*** Opening of Dataset entries ***

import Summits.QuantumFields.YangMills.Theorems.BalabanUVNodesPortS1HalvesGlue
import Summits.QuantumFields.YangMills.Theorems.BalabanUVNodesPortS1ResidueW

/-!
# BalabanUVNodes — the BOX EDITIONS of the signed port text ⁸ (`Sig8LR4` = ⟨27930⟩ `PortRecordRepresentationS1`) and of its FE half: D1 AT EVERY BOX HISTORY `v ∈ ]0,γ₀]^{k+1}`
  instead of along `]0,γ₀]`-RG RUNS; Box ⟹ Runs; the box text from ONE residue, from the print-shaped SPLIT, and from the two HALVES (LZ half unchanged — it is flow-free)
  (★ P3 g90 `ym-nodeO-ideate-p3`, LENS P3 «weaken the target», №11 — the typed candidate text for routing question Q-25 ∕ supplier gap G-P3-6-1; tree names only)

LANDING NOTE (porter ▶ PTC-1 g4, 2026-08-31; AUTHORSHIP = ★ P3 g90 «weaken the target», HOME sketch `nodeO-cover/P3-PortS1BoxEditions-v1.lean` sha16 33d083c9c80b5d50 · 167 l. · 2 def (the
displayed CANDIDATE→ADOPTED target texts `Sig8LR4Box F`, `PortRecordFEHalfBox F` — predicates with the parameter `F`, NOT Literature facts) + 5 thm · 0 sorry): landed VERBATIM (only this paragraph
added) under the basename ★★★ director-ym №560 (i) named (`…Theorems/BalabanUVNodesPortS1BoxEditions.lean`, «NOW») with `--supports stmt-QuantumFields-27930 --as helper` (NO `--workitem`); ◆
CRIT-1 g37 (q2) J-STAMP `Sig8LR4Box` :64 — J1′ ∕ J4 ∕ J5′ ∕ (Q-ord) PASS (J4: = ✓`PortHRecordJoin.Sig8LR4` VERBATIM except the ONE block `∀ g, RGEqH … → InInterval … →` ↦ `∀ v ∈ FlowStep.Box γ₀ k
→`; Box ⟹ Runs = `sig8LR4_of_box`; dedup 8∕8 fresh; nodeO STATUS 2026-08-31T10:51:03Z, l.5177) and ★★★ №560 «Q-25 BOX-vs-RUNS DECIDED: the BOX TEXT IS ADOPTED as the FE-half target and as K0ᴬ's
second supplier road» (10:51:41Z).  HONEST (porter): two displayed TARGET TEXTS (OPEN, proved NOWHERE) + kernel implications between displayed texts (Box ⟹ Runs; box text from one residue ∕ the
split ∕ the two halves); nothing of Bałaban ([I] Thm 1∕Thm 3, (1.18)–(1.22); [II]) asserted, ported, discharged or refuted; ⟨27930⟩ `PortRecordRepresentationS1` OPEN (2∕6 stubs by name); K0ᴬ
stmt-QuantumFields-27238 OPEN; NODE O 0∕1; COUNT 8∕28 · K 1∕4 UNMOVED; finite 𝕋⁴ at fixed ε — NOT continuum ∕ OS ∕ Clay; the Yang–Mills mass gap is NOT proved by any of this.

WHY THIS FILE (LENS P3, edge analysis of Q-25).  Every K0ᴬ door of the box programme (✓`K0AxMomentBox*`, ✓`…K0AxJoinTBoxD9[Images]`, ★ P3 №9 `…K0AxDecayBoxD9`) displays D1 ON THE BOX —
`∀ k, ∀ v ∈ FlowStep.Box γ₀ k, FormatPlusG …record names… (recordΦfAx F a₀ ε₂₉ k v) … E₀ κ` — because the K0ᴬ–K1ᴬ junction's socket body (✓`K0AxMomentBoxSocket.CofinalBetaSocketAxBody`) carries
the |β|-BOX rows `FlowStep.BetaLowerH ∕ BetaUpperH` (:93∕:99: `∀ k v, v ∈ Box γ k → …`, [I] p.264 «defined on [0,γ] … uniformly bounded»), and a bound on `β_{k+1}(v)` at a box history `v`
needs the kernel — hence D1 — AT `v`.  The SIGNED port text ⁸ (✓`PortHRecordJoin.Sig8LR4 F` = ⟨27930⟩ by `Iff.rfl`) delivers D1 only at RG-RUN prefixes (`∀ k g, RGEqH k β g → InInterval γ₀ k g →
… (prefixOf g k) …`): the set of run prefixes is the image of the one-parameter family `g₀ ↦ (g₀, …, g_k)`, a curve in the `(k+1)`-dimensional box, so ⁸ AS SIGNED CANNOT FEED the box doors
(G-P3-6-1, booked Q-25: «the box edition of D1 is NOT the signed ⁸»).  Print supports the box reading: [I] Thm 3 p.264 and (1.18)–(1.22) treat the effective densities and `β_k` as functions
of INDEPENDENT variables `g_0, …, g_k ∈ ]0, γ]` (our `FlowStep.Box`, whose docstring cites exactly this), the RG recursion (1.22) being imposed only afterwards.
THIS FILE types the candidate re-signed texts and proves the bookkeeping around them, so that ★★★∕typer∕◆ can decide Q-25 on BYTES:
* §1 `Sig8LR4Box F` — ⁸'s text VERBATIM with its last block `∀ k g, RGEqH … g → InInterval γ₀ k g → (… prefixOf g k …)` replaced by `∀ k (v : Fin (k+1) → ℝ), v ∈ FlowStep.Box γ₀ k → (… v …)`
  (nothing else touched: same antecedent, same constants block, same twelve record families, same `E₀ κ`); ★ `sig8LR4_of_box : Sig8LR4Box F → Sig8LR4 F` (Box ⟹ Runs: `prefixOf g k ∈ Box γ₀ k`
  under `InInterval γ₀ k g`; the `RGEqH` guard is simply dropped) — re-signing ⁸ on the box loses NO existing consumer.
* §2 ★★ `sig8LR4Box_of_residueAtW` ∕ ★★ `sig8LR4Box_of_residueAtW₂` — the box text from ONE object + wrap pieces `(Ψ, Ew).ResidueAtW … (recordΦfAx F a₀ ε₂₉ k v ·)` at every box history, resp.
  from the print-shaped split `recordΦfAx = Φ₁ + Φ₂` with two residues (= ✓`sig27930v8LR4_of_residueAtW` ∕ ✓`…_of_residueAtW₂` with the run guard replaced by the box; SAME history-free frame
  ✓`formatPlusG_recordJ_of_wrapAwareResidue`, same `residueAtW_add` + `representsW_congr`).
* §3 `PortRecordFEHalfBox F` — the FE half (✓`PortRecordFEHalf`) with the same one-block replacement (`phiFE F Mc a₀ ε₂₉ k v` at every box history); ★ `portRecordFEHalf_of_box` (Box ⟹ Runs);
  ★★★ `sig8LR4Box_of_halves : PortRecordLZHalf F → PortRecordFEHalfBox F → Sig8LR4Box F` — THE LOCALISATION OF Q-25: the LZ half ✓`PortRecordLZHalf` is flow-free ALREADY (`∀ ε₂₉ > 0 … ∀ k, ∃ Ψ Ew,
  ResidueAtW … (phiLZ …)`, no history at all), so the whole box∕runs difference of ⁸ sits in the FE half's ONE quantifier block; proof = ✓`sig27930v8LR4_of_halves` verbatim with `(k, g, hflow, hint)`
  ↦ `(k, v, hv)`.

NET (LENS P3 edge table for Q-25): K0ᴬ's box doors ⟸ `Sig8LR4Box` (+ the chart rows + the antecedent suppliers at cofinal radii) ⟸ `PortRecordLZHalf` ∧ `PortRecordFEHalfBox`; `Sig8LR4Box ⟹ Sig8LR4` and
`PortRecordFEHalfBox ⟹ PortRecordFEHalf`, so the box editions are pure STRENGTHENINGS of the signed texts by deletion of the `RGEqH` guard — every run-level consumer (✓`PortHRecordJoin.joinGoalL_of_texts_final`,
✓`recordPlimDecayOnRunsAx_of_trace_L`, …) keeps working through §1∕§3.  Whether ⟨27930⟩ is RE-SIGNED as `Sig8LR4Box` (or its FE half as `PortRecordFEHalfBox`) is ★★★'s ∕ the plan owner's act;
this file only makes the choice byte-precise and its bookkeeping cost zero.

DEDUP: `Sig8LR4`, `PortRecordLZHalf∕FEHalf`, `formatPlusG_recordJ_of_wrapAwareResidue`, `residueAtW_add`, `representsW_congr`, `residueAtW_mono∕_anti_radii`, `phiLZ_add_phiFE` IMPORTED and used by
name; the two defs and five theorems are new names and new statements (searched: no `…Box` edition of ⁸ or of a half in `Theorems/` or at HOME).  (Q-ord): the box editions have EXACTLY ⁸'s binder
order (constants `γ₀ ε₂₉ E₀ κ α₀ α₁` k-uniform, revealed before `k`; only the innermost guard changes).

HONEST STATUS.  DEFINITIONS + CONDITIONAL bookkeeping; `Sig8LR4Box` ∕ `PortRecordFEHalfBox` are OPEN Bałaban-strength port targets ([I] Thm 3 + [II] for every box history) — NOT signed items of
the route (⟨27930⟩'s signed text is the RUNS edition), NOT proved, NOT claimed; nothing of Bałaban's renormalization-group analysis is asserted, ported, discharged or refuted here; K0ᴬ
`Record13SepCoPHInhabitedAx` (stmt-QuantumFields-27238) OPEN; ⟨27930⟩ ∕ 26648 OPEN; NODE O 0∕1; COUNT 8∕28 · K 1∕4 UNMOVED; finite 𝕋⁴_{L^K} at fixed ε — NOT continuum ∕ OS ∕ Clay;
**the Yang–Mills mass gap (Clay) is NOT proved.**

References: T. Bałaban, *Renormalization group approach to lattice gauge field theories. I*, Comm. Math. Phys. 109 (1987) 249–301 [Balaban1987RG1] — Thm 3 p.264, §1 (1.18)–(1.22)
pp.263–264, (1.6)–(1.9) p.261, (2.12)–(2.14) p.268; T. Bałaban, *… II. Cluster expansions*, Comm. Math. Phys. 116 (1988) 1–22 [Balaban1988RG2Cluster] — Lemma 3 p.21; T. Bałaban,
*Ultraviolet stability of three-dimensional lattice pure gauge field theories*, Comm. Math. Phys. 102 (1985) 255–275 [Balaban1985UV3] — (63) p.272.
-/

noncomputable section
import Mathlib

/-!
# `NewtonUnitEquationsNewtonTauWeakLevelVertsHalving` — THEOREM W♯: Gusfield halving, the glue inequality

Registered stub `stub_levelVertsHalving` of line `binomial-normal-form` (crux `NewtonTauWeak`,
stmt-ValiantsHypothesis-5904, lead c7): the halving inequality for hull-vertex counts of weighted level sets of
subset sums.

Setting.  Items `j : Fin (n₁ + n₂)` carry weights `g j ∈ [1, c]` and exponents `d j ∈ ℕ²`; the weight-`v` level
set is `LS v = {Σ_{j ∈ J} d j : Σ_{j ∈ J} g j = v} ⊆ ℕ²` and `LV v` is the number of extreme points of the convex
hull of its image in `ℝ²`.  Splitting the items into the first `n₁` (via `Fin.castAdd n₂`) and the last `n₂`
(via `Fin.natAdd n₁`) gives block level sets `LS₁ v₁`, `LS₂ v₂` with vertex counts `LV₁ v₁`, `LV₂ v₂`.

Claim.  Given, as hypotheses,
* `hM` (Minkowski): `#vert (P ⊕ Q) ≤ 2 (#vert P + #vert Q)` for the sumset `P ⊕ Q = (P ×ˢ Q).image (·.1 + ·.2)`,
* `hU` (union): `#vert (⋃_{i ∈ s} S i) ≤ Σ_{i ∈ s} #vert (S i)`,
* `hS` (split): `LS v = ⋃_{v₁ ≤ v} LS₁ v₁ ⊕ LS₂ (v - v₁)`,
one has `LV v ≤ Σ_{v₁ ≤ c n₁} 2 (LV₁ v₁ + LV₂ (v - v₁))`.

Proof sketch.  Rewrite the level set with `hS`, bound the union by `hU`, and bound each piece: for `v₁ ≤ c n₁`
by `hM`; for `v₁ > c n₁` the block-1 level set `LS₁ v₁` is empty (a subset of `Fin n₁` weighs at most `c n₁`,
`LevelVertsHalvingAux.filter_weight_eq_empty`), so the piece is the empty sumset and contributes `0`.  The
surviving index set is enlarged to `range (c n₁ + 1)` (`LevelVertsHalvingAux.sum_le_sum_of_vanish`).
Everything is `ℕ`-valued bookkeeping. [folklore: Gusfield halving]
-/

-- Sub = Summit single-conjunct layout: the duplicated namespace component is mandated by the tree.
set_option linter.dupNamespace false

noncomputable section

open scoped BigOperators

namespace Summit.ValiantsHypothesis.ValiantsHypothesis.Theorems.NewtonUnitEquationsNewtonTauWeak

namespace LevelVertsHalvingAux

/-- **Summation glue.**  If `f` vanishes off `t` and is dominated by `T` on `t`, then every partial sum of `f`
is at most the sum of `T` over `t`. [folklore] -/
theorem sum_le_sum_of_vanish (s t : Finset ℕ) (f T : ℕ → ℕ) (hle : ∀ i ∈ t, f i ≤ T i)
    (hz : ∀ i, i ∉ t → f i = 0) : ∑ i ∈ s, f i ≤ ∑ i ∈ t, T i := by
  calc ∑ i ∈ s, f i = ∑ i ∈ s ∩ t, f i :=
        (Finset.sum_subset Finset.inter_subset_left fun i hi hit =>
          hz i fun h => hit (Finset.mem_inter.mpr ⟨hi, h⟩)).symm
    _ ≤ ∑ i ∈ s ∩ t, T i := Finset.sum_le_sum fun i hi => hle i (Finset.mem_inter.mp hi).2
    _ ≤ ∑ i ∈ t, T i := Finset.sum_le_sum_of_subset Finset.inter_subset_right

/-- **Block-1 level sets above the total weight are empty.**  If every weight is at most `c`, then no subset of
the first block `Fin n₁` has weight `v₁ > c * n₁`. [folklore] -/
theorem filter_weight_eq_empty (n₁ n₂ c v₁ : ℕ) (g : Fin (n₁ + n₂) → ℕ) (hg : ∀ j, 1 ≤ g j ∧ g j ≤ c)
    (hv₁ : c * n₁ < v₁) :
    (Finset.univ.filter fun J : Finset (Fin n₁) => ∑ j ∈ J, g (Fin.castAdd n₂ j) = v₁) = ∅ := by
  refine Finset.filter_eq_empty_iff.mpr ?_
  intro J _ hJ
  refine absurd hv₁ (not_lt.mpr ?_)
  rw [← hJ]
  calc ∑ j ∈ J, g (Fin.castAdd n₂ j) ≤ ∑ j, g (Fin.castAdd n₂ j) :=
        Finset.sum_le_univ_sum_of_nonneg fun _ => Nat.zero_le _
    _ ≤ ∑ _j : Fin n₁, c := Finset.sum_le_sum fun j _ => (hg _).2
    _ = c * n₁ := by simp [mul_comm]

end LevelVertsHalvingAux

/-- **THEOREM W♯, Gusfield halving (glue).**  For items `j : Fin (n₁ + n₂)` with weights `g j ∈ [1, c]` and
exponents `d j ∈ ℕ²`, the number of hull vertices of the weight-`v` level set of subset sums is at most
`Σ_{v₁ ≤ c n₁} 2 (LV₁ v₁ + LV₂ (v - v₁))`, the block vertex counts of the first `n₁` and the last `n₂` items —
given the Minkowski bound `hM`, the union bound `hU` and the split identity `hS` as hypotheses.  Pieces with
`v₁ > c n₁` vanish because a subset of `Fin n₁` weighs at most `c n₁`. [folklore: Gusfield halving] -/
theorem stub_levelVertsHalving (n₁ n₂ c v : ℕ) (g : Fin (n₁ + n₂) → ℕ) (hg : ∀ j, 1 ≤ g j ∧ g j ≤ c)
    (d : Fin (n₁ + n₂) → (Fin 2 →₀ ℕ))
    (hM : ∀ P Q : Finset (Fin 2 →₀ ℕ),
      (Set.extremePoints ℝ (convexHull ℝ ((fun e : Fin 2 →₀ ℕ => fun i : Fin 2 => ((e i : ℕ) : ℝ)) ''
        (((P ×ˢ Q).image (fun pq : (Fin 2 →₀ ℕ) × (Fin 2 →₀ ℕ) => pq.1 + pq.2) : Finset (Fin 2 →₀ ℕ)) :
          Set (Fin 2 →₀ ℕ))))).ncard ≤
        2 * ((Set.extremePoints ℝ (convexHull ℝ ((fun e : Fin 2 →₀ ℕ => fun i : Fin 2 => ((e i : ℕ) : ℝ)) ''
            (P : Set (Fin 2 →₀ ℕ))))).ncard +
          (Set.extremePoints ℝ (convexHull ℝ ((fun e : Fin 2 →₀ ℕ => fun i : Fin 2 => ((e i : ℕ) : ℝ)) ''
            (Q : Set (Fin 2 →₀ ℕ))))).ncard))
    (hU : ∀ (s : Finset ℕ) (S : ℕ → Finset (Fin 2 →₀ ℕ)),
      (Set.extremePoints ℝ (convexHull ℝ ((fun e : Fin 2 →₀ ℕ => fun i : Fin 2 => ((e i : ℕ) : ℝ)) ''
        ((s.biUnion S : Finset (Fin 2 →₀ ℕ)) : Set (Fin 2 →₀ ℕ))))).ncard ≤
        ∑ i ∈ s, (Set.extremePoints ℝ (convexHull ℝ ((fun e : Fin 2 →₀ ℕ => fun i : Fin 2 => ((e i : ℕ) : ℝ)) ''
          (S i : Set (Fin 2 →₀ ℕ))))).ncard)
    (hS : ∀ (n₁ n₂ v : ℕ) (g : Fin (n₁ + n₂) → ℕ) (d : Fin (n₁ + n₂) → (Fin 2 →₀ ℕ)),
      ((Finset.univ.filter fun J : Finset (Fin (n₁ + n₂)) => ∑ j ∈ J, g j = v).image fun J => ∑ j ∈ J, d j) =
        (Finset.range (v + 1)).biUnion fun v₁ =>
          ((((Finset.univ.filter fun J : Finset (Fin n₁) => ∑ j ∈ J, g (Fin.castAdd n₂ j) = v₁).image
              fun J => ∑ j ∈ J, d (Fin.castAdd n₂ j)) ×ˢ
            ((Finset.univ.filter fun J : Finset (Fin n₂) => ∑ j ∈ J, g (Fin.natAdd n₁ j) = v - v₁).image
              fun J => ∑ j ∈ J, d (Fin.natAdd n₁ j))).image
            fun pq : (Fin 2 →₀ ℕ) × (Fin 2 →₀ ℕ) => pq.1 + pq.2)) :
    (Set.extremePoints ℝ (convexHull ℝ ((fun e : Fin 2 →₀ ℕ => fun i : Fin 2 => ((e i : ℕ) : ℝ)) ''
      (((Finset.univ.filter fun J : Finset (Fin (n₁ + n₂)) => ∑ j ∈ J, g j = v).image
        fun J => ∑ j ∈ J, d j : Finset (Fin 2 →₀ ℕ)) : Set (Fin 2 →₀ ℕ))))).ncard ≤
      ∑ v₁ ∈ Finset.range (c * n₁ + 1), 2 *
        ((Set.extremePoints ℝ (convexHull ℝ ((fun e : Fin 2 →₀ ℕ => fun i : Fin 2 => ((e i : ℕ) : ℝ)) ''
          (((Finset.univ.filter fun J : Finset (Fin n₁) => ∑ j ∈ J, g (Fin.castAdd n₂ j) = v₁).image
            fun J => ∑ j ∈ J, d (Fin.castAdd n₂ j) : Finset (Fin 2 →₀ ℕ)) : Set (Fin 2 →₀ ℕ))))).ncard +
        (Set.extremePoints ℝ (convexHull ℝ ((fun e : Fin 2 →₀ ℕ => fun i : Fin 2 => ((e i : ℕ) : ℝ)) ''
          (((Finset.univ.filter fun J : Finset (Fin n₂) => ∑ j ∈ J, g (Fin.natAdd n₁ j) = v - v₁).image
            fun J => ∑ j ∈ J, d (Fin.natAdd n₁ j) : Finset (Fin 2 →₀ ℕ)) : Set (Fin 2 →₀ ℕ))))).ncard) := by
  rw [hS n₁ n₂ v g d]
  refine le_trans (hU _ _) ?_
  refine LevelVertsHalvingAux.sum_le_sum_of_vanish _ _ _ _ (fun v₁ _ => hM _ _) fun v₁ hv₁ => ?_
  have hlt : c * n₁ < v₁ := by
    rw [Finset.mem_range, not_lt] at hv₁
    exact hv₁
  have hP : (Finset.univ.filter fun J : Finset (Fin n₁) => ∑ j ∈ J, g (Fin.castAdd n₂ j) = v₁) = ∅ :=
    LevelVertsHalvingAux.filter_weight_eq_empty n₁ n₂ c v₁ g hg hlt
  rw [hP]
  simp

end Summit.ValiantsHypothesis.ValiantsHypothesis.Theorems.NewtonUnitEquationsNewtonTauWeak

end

*** Close of Dataset entries ***

**Task objective**
Taking the entries above, restate exactly those lines that fall between the line with "[Balaban1985UV3] — (63) p.272." and the line with "theorem sum_le_sum_of_vanish (s", keeping both of those lines too.

**Your response**
*Ultraviolet stability of three-dimensional lattice pure gauge field theories*, Comm. Math. Phys. 102 (1985) 255–275 [Balaban1985UV3] — (63) p.272.
-/

noncomputable section
import Mathlib

/-!
# `NewtonUnitEquationsNewtonTauWeakLevelVertsHalving` — THEOREM W♯: Gusfield halving, the glue inequality

Registered stub `stub_levelVertsHalving` of line `binomial-normal-form` (crux `NewtonTauWeak`,
stmt-ValiantsHypothesis-5904, lead c7): the halving inequality for hull-vertex counts of weighted level sets of
subset sums.

Setting.  Items `j : Fin (n₁ + n₂)` carry weights `g j ∈ [1, c]` and exponents `d j ∈ ℕ²`; the weight-`v` level
set is `LS v = {Σ_{j ∈ J} d j : Σ_{j ∈ J} g j = v} ⊆ ℕ²` and `LV v` is the number of extreme points of the convex
hull of its image in `ℝ²`.  Splitting the items into the first `n₁` (via `Fin.castAdd n₂`) and the last `n₂`
(via `Fin.natAdd n₁`) gives block level sets `LS₁ v₁`, `LS₂ v₂` with vertex counts `LV₁ v₁`, `LV₂ v₂`.

Claim.  Given, as hypotheses,
* `hM` (Minkowski): `#vert (P ⊕ Q) ≤ 2 (#vert P + #vert Q)` for the sumset `P ⊕ Q = (P ×ˢ Q).image (·.1 + ·.2)`,
* `hU` (union): `#vert (⋃_{i ∈ s} S i) ≤ Σ_{i ∈ s} #vert (S i)`,
* `hS` (split): `LS v = ⋃_{v₁ ≤ v} LS₁ v₁ ⊕ LS₂ (v - v₁)`,
one has `LV v ≤ Σ_{v₁ ≤ c n₁} 2 (LV₁ v₁ + LV₂ (v - v₁))`.

Proof sketch.  Rewrite the level set with `hS`, bound the union by `hU`, and bound each piece: for `v₁ ≤ c n₁`
by `hM`; for `v₁ > c n₁` the block-1 level set `LS₁ v₁` is empty (a subset of `Fin n₁` weighs at most `c n₁`,
`LevelVertsHalvingAux.filter_weight_eq_empty`), so the piece is the empty sumset and contributes `0`.  The
surviving index set is enlarged to `range (c n₁ + 1)` (`LevelVertsHalvingAux.sum_le_sum_of_vanish`).
Everything is `ℕ`-valued bookkeeping. [folklore: Gusfield halving]
-/

-- Sub = Summit single-conjunct layout: the duplicated namespace component is mandated by the tree.
set_option linter.dupNamespace false

noncomputable section

open scoped BigOperators

namespace Summit.ValiantsHypothesis.ValiantsHypothesis.Theorems.NewtonUnitEquationsNewtonTauWeak

namespace LevelVertsHalvingAux

/-- **Summation glue.**  If `f` vanishes off `t` and is dominated by `T` on `t`, then every partial sum of `f`
is at most the sum of `T` over `t`. [folklore] -/
theorem sum_le_sum_of_vanish (s t : Finset ℕ) (f T : ℕ → ℕ) (hle : ∀ i ∈ t, f i ≤ T i)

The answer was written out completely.